Most transcriptions are single-alternative and single-level, that is to say, the associated speech file is described by a single sequence of labelled segments. Most standard label formats are of this kind. Sometimes, however, it is useful to have several levels of labels associated with the same basic segment sequence. For example, in training a HMM system it is useful to have both the word level transcriptions and the phone level transcriptions side-by-side.
Orthogonal to the requirement for multiple levels of description, a transcription may also need to include multiple alternative descriptions of the same speech file. For example, the output of a speech recogniser may be in the form of an N-best list where each word sequence in the list represents one possible interpretation of the input.
As an example, Fig. 6.1 shows a speech file and three different ways in which it might be labelled. In part (a), just a simple orthography is given and this single-level single-alternative type of transcription is the commonest case. Part (b) shows a 2-level transcription where the basic level consists of a sequence of phones but a higher level of word labels are also provided. Notice that there is a distinction between the basic level and the higher levels, since only the basic level has explicit boundary locations marked for every segment. The higher levels do not have explicit boundary information since this can always be inferred from the basic level boundaries. Finally, part (c) shows the case where knowledge of the contents of the speech file is uncertain and three possible word sequences are given.

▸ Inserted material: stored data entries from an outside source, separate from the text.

import Literature.MathematicalPhysics.QuantumLattice.GroundStateInfraredBoundEveryState
import HarnessLib

/-!
# The Kennedy–Lieb–Shastry ground-state infrared bound from Gaussian domination at ONE PAIR of finite source strengths, with a certified slack

Kennedy–Lieb–Shastry (J. Stat. Phys. 53 (1988) 1019, eqs. (12)–(14) and (18)–(19); read in
E. H. Lieb, *Statistical Mechanics (Selecta)*, paper IV.7, pp. 1024–1027) derive the ground-state
infrared bound from Gaussian domination in its ENERGY form `(GD_V,Q): E₀(H) ≤ E₀(H + tV + ½t²Q)` by
"second-order perturbation theory done variationally": the trial family `(1 + tμV)P₀` is inserted into
`H + tV − E₀(H + tV) ≥ 0` and only the germ at `t = 0` (eq. (19), `d²E(λh)/dλ²|₀ ≥ 0`) is consumed.
The tree has this in three forms — tracial (`Matrix.groundState_infraredBound`,
`XYOrderInfraredProofs.lean`), every ground-supported state under the global hypothesis
(`GroundStateInfraredBoundEveryState.lean`), and under the LOCAL hypothesis "for all `|t| ≤ t₀`"
(`GroundStateInfraredBoundLocalSource.lean`) — all of which use the `t → 0` germ, i.e. a
susceptibility ceiling.

This file runs the SAME printed argument at a FIXED pair of source strengths `±t₀` and with a SLACK
`s ≥ 0` in the energy inequality — the shape in which a certified computation delivers Gaussian-
domination-type input: two certified numbers
`E₀(H) ≤ E₀(H ± t₀V) + ½t₀²Q + s` (a certified UPPER bound on `E₀(H)` against certified LOWER bounds
on the two sourced ground energies, `Q` the quadratic allowance, `s` the total certified slack). Adding
the two trial inequalities at `+t₀` (trial parameter `μt₀`) and `−t₀` (trial parameter `−μt₀`) cancels
the odd terms `t·tr(ρV)·(…)` and `t³·tr(ρV³)` exactly, and what is left is the KLS quadratic form
with EXPLICIT finite-source corrections (no limit is taken anywhere):

* `infraredBound_quadratic_of_finiteSource`: for every `ρ ⪰ 0` with `Hρ = E₀ρ` and centred mode
  `Re tr(ρV) = 0`, and every real `μ`,
  `0 ≤ (½Q + s/t₀²)·Re trρ + 2μ·Re tr(ρV²) + μ²·[Re tr(ρV(H−E₀)V) + (½Qt₀² + s)·Re tr(ρV²)]`;
* `infraredBound_of_finiteSource` (discriminant):
  `(Re tr ρV²)² ≤ (½Q + s/t₀²)·Re trρ·[Re tr(ρV(H−E₀)V) + (½Qt₀² + s)·Re tr(ρV²)]`, and its
  double-commutator form `infraredBound_doubleCommutator_of_finiteSource`
  (`Re tr(ρV(H−E₀)V) = ½Re tr(ρ[V,[H,V]])`, KLS (13));
* `trace_sq_le_of_finiteSource` — THE CERTIFIED-INPUT MODE CEILING: for a ground-supported density
  matrix (`tr ρ = 1`), `Q, s ≥ 0` and a double-commutator ceiling `Re tr(ρ[V,[H,V]]) ≤ D`,
  `Re tr(ρV²) ≤ ½√(Q_eff·D) + ¼·Q_eff·(Qt₀² + 2s)`, `Q_eff := Q + 2s/t₀²`.
  At `s = o(t₀²)`, `t₀ → 0` this is Kennedy–Lieb–Shastry's `½√(QD)` (the tree's
  `trace_sq_le_half_sqrt_of_groundSupported`); at finite `(t₀, s)` the two corrections are explicit:
  the slack enters as `2s/t₀²` added to `Q`, and the finite source as the additive term
  `¼Q_eff(Qt₀² + 2s)`. In the Kennedy–Lieb–Shastry application (`V` = a spin or pair-field wave of
  wave vector `k ≠ 0` on `|Λ|` sites, `Q`, `D`, `Re tr(ρV²)` all of order `|Λ|`) the main term is
  `O(|Λ|)` and the additive correction is `O(|Λ|²t₀² + |Λ|s)`: the bound is informative when the
  source amplitude satisfies `t₀²|Λ| ≲ 1` and the TOTAL energy slack `s` is `O(1)` — the volume price
  of consuming Gaussian domination at finite source strength through this trial family is on the
  face of the formula (no uniformity in the volume at fixed `t₀`);
* tracial and vector packagings: `groundState_infraredBound_of_finiteSource` (`ρ = P₀`, the tree's
  `Matrix.groundStateFunctional`; centring `Re ω(V) = 0`) and `infraredBound_of_mulVec_eq_finiteSource`
  (any vector `ψ` with `Hψ = E₀ψ` and `Re⟨ψ,Vψ⟩ = 0`).

* the ASSEMBLY with a sum rule (Kennedy–Lieb–Shastry (2)–(4) in finite volume):
  `trace_orderingMode_ge_of_sumRule` / `trace_orderingMode_ge_of_finiteSource` — a sum-rule floor
  `S_tot ≤ Re tr(ρV_{i₀}²) + Σ_{i∈s} Re tr(ρV_i²)` and the certified data `(t_i, Q_i, s_i, D_i)` of
  finitely many centred modes give the FLOOR
  `Re tr(ρV_{i₀}²) ≥ S_tot − Σ_{i∈s}[½√(Q_eff,i D_i) + ¼Q_eff,i(Q_i t_i² + 2s_i)]` on the ordering mode.

Centring (`Re tr(ρV) = 0`, KLS's `⟨V⟩ = 0`) is a HYPOTHESIS here: under the global hypothesis it is a
consequence (`trace_mul_eq_zero_of_gaussianDomination`), but two finite-`t` inequalities do not force
it; in the applications it holds by a symmetry of `ρ` (translation invariance for `k ≠ 0` modes, a
spin flip or the `U(1)` quarter turn for pair fields). All results are PROVED; no definition, no named
fact. NOT here: no claim that the two-point hypothesis holds for any model (for reflection-positive
models it is Dyson–Lieb–Simon / Kennedy–Lieb–Shastry Gaussian domination with `s = 0` at every `t`;
for a doped lattice-fermion model it is an INPUT to be certified), no sum rule, no lattice Fourier
analysis.

## References
* T. Kennedy, E. H. Lieb, B. S. Shastry, *Existence of Néel order in some spin-½ Heisenberg
  antiferromagnets*, J. Stat. Phys. 53 (1988) 1019–1030 [KLS1988JSP], eqs. (2)–(4), (12)–(14),
  (18)–(19) (Lieb Selecta *Statistical Mechanics*, paper IV.7, pp. 1020–1027, read).
* F. J. Dyson, E. H. Lieb, B. Simon, J. Stat. Phys. 18 (1978) 335–383 [DysonLiebSimon1978], §3
  (the positive-temperature transfer this replaces at `T = 0`).
-/

noncomputable section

HTK label files support multiple-alternative and multiple-level transcriptions. In addition to start and end times on the basic level, a label at any level may also have a score associated with it. When a transcription is loaded, all but one specific alternative can be discarded by setting the configuration variable TRANSALT to the required alternative N, where the first (i.e. normal) alternative is numbered 1. Similarly, all but a specified level can be discarded by setting the configuration variable TRANSLEV to the required level number where again the first (i.e. normal) level is numbered 1.
All non-HTK formats are limited to single-level single-alternative transcriptions.